Dataset excerpts:
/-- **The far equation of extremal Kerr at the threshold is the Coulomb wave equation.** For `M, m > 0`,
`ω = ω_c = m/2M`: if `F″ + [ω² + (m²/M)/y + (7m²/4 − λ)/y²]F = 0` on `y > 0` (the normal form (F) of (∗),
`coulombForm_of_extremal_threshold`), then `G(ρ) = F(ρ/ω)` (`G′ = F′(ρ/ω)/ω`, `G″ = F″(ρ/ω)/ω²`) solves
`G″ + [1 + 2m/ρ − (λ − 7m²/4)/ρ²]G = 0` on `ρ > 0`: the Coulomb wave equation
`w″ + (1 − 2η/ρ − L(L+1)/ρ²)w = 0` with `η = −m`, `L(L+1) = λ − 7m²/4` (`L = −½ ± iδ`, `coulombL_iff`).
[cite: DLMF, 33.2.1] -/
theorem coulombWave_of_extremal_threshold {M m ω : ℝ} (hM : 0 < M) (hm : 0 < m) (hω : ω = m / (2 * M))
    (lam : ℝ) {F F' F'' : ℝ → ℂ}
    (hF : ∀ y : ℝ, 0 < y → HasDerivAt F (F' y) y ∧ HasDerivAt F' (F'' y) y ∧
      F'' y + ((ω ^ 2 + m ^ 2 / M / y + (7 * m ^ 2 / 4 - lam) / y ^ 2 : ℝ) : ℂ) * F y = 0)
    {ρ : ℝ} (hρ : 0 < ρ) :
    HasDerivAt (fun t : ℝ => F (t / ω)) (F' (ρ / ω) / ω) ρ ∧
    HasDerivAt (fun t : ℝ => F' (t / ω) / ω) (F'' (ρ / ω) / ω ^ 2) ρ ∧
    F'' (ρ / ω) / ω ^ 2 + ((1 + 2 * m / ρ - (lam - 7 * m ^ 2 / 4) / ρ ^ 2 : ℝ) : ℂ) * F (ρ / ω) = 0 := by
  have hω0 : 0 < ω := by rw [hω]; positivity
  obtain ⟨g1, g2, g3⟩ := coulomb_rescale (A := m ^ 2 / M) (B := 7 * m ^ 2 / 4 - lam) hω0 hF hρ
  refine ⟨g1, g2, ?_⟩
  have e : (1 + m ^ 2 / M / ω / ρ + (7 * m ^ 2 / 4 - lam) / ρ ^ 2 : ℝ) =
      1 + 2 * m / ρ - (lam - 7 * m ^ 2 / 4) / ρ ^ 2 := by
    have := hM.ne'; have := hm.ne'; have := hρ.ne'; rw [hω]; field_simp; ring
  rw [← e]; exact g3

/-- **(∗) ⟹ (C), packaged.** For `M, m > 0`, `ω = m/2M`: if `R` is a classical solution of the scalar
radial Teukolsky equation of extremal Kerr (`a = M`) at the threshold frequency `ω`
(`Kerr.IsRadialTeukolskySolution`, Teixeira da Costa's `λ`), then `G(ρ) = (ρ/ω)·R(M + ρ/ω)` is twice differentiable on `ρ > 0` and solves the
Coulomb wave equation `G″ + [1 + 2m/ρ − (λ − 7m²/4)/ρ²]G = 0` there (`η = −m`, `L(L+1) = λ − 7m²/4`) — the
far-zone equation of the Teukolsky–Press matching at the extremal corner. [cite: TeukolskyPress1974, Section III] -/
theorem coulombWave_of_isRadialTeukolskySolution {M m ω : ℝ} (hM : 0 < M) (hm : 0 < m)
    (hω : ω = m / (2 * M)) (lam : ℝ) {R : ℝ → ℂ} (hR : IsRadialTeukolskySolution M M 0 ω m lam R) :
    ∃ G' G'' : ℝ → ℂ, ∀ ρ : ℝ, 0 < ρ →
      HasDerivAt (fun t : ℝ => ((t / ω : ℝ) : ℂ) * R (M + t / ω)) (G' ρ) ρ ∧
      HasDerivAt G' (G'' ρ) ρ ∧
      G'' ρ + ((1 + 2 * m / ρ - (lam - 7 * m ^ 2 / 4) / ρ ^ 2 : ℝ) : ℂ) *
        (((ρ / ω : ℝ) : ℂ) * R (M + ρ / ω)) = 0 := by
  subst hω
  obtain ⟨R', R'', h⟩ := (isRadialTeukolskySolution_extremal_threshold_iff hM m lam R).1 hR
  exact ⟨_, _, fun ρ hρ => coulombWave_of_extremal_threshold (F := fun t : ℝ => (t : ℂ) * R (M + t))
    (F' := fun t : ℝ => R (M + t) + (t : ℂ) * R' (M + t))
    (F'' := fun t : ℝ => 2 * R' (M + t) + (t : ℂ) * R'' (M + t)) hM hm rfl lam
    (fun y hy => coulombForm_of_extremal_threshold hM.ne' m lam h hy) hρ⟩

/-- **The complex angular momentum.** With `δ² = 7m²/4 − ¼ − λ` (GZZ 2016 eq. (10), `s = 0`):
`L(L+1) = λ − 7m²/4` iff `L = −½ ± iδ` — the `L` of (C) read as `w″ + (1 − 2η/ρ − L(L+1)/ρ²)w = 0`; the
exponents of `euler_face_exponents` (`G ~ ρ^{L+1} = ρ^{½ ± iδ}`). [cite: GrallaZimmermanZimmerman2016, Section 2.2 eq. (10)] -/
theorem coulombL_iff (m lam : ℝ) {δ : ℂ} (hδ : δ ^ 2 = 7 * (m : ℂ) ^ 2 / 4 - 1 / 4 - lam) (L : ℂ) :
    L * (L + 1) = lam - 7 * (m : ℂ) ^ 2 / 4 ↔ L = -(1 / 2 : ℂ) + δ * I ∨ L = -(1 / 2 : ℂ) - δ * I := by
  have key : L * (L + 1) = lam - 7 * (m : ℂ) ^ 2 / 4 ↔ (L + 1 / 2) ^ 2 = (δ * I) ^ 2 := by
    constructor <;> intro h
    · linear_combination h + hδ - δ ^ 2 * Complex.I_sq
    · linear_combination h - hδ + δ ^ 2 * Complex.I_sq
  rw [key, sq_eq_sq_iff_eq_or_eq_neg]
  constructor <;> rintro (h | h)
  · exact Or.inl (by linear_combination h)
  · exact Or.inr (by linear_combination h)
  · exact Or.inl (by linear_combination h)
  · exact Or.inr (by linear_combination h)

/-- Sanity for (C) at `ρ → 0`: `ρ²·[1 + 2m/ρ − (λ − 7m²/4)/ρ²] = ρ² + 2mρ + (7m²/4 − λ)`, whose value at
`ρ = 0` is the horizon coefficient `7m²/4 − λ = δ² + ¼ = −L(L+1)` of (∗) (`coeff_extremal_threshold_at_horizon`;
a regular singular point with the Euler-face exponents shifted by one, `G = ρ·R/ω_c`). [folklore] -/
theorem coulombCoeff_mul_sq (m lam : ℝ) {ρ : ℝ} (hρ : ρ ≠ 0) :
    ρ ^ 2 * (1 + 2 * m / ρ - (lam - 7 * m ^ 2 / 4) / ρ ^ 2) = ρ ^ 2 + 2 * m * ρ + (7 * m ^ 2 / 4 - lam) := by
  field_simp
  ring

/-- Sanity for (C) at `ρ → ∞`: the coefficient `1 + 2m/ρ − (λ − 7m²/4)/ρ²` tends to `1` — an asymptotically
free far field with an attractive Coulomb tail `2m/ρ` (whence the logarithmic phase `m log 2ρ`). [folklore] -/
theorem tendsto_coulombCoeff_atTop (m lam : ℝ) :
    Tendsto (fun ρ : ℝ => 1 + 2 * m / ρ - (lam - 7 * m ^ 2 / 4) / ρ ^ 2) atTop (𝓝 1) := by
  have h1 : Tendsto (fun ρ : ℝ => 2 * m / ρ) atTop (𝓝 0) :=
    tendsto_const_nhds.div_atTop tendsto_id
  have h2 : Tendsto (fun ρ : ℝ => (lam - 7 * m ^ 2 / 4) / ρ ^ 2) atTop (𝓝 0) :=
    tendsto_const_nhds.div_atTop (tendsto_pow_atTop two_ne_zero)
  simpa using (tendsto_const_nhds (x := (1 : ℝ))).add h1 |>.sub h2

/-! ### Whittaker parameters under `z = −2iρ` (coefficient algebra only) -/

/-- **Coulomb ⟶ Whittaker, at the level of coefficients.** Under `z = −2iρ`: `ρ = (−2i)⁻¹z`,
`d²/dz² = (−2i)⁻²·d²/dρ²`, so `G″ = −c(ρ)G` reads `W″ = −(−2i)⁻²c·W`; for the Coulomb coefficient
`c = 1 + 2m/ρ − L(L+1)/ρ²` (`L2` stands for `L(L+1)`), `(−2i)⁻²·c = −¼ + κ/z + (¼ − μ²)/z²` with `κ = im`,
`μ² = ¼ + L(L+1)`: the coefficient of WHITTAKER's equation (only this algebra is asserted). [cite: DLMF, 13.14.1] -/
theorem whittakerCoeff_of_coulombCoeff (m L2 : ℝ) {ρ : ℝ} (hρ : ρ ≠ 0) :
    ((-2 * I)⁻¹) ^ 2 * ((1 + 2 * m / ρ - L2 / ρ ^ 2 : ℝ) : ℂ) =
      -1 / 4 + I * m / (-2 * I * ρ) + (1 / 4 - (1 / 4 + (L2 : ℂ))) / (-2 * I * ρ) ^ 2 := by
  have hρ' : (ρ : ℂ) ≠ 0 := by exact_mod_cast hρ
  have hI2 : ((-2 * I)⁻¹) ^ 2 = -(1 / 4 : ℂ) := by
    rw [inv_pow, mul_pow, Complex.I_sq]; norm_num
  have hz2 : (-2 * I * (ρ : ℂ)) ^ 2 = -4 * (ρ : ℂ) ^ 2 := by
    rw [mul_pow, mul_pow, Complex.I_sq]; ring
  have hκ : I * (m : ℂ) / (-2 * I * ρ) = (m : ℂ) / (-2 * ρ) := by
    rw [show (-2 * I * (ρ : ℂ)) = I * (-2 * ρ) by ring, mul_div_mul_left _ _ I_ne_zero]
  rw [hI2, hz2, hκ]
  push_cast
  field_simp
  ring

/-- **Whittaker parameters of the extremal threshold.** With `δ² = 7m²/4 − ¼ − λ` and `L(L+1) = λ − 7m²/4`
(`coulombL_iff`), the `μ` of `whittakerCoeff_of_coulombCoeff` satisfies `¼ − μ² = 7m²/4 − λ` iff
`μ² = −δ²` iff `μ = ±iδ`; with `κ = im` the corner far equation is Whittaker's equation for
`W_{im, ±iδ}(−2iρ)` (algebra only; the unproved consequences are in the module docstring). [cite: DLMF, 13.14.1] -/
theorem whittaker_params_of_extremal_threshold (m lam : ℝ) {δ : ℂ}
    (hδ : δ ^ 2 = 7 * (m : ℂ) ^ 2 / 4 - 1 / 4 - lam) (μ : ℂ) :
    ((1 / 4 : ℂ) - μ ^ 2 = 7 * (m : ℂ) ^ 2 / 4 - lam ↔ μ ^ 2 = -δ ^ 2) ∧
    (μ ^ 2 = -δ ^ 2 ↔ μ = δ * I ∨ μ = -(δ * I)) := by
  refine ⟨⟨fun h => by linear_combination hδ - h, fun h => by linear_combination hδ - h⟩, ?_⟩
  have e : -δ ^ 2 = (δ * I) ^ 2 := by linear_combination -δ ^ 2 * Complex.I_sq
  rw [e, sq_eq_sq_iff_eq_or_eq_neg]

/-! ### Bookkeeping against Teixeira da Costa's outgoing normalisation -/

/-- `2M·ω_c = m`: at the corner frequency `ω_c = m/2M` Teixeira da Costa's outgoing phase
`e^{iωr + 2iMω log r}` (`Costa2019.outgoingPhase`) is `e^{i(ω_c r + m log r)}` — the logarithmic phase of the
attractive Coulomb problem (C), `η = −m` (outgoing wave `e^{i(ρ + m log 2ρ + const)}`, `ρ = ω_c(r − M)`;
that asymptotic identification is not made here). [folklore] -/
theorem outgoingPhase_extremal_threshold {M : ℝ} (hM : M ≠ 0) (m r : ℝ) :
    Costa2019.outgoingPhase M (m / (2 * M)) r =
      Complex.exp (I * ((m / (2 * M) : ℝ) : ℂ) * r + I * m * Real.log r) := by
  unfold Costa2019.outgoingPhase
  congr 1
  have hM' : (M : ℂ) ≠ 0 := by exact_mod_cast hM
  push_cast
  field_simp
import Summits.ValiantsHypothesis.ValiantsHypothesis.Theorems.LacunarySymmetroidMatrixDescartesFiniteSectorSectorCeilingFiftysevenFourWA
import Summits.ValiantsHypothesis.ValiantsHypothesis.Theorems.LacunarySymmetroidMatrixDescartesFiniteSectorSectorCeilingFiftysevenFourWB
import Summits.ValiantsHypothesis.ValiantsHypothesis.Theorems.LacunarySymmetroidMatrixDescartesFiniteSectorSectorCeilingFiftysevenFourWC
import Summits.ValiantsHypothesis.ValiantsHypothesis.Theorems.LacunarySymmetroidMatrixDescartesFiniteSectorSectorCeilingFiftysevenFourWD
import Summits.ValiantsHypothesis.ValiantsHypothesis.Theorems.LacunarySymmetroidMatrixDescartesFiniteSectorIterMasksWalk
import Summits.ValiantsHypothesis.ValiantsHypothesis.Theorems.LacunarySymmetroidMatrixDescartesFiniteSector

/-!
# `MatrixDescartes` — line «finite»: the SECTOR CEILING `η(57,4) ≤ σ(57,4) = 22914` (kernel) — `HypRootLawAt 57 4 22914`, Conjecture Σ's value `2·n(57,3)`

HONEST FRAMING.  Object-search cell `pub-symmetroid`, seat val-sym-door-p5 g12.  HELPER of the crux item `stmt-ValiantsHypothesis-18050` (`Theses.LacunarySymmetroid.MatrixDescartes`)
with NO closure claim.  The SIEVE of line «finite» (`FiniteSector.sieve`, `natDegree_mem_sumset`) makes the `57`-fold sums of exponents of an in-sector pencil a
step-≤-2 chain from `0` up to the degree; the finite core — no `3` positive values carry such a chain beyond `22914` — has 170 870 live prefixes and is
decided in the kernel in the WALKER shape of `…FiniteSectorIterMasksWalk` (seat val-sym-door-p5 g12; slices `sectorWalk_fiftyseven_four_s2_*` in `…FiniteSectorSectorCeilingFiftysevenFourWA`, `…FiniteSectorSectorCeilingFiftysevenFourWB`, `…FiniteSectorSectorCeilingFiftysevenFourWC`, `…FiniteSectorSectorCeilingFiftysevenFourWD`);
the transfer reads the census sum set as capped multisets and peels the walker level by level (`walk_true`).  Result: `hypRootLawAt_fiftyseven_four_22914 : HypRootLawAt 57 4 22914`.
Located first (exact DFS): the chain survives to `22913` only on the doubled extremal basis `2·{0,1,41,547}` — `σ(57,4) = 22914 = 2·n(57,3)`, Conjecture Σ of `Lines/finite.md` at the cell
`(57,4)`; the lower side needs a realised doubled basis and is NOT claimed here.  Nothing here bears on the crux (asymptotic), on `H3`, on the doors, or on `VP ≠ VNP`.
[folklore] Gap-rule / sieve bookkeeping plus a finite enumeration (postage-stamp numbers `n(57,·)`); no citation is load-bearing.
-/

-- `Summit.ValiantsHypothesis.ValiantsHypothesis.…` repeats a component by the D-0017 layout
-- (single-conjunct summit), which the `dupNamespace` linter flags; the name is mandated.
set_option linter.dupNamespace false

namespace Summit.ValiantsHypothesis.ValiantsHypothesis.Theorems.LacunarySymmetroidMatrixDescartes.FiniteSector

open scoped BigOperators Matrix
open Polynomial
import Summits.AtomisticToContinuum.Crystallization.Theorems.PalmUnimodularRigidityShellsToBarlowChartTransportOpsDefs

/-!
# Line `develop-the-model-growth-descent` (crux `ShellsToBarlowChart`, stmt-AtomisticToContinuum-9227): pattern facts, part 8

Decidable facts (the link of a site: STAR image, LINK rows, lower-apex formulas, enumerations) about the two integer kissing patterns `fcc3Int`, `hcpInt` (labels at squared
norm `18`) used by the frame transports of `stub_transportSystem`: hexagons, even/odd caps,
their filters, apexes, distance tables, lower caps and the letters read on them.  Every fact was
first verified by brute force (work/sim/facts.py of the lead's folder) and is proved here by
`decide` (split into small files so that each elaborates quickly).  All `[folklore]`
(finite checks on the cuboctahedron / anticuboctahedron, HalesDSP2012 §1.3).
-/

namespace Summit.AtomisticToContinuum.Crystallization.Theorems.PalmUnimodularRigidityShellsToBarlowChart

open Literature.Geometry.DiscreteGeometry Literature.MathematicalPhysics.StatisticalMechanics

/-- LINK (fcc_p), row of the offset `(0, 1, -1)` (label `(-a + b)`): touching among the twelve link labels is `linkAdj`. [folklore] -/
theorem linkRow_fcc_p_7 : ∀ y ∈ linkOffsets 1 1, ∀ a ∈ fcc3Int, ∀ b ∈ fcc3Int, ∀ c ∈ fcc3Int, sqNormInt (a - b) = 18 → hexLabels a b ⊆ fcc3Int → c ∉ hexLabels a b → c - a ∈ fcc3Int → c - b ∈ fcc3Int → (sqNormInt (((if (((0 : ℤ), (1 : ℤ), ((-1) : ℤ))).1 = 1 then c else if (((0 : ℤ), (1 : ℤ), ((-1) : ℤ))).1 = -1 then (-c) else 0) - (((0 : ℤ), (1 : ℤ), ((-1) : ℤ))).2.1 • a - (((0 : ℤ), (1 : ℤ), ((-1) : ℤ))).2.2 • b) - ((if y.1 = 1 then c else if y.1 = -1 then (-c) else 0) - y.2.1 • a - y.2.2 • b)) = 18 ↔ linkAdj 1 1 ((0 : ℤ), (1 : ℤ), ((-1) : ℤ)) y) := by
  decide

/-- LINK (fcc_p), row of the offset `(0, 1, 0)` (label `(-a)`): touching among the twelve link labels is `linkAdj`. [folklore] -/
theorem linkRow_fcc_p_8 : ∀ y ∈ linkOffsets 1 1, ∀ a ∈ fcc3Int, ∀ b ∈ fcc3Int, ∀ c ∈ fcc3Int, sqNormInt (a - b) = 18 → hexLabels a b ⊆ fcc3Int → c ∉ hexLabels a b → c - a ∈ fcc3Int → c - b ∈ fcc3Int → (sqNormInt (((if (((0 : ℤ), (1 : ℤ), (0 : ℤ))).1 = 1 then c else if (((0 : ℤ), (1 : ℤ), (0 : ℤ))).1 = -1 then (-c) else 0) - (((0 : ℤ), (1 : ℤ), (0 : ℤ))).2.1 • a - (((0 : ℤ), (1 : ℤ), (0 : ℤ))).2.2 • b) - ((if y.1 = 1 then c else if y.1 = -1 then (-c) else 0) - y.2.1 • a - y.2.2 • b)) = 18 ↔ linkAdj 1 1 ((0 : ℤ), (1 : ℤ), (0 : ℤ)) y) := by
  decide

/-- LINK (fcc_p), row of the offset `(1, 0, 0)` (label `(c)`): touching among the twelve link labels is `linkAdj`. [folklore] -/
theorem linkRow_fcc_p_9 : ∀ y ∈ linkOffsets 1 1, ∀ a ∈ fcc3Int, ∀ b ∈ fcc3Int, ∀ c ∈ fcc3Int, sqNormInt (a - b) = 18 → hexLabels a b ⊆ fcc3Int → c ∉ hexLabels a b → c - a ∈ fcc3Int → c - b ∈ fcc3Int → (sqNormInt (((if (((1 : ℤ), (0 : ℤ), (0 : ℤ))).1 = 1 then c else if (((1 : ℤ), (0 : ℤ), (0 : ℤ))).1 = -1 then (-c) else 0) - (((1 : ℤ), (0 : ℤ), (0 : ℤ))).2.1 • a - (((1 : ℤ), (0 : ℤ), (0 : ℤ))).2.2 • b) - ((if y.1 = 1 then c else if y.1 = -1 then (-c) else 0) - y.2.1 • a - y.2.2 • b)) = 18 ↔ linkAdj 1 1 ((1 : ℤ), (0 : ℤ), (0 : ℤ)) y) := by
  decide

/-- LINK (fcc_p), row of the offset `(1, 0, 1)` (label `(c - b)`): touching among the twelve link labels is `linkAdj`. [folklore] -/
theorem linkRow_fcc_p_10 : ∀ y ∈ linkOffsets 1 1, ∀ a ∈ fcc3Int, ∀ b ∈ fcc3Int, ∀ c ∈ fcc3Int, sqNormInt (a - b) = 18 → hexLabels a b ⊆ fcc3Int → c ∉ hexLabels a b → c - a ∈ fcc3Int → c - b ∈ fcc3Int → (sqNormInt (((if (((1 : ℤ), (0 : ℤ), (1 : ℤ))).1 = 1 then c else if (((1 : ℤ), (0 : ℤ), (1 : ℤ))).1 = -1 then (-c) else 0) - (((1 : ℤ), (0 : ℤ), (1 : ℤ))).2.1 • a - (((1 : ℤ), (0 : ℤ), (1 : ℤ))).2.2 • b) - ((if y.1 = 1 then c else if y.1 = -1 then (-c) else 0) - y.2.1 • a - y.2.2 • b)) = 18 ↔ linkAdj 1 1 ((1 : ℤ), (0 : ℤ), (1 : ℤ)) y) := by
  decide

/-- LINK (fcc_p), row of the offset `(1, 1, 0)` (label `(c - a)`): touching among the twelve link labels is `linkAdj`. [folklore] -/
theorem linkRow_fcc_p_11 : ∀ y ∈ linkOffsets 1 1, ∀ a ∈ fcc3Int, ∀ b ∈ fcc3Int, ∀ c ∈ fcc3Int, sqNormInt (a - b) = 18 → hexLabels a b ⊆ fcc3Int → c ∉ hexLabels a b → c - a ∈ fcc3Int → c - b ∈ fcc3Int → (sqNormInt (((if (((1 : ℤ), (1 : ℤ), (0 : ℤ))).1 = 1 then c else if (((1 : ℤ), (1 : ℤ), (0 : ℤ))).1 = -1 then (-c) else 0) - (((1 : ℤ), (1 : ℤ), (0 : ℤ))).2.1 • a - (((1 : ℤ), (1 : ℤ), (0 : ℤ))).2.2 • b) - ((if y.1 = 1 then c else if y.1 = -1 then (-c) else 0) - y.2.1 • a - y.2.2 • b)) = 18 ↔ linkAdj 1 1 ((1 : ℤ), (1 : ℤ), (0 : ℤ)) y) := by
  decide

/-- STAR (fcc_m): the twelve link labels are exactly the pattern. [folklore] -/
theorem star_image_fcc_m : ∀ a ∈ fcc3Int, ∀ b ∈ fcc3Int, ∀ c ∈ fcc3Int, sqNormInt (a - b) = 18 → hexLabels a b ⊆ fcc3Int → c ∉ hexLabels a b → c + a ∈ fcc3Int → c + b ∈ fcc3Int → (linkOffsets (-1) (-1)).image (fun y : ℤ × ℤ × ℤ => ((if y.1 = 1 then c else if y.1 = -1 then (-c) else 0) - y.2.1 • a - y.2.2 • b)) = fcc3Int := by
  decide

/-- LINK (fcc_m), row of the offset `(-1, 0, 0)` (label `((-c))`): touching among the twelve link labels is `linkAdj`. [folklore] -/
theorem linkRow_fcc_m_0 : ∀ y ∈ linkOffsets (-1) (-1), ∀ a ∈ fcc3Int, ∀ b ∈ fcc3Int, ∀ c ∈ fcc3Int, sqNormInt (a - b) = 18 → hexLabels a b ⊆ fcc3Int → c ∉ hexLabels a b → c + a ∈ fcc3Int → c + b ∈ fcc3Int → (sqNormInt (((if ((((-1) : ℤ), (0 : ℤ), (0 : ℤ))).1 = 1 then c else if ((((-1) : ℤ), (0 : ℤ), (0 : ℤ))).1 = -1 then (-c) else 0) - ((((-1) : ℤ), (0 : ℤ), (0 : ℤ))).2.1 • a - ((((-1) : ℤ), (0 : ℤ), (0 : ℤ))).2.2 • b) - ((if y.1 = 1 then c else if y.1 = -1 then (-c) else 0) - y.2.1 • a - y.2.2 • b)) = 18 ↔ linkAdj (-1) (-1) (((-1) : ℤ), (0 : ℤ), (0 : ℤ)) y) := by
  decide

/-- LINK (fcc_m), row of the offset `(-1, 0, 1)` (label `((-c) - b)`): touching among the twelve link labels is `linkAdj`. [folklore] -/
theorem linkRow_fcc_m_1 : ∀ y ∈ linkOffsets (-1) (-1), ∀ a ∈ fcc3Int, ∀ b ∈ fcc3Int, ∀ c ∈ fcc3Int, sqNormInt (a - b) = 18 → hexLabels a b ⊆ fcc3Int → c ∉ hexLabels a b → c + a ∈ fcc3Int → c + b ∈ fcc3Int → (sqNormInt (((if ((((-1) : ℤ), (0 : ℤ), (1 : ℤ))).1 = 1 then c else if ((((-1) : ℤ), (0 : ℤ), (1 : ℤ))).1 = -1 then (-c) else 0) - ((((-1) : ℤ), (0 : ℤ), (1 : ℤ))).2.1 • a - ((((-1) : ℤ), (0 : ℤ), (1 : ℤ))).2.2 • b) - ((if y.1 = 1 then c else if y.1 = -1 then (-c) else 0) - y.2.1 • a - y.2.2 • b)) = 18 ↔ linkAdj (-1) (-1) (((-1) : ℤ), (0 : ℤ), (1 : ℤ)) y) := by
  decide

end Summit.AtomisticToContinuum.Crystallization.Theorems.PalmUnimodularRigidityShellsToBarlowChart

Description of the task: Look above for the line containing "rw [key, sq_eq_sq_iff_eq_or_eq_neg]". Output from there through the line containing "whose value at", exactly and inclusively.

Worked solution:
  rw [key, sq_eq_sq_iff_eq_or_eq_neg]
  constructor <;> rintro (h | h)
  · exact Or.inl (by linear_combination h)
  · exact Or.inr (by linear_combination h)
  · exact Or.inl (by linear_combination h)
  · exact Or.inr (by linear_combination h)

/-- Sanity for (C) at `ρ → 0`: `ρ²·[1 + 2m/ρ − (λ − 7m²/4)/ρ²] = ρ² + 2mρ + (7m²/4 − λ)`, whose value at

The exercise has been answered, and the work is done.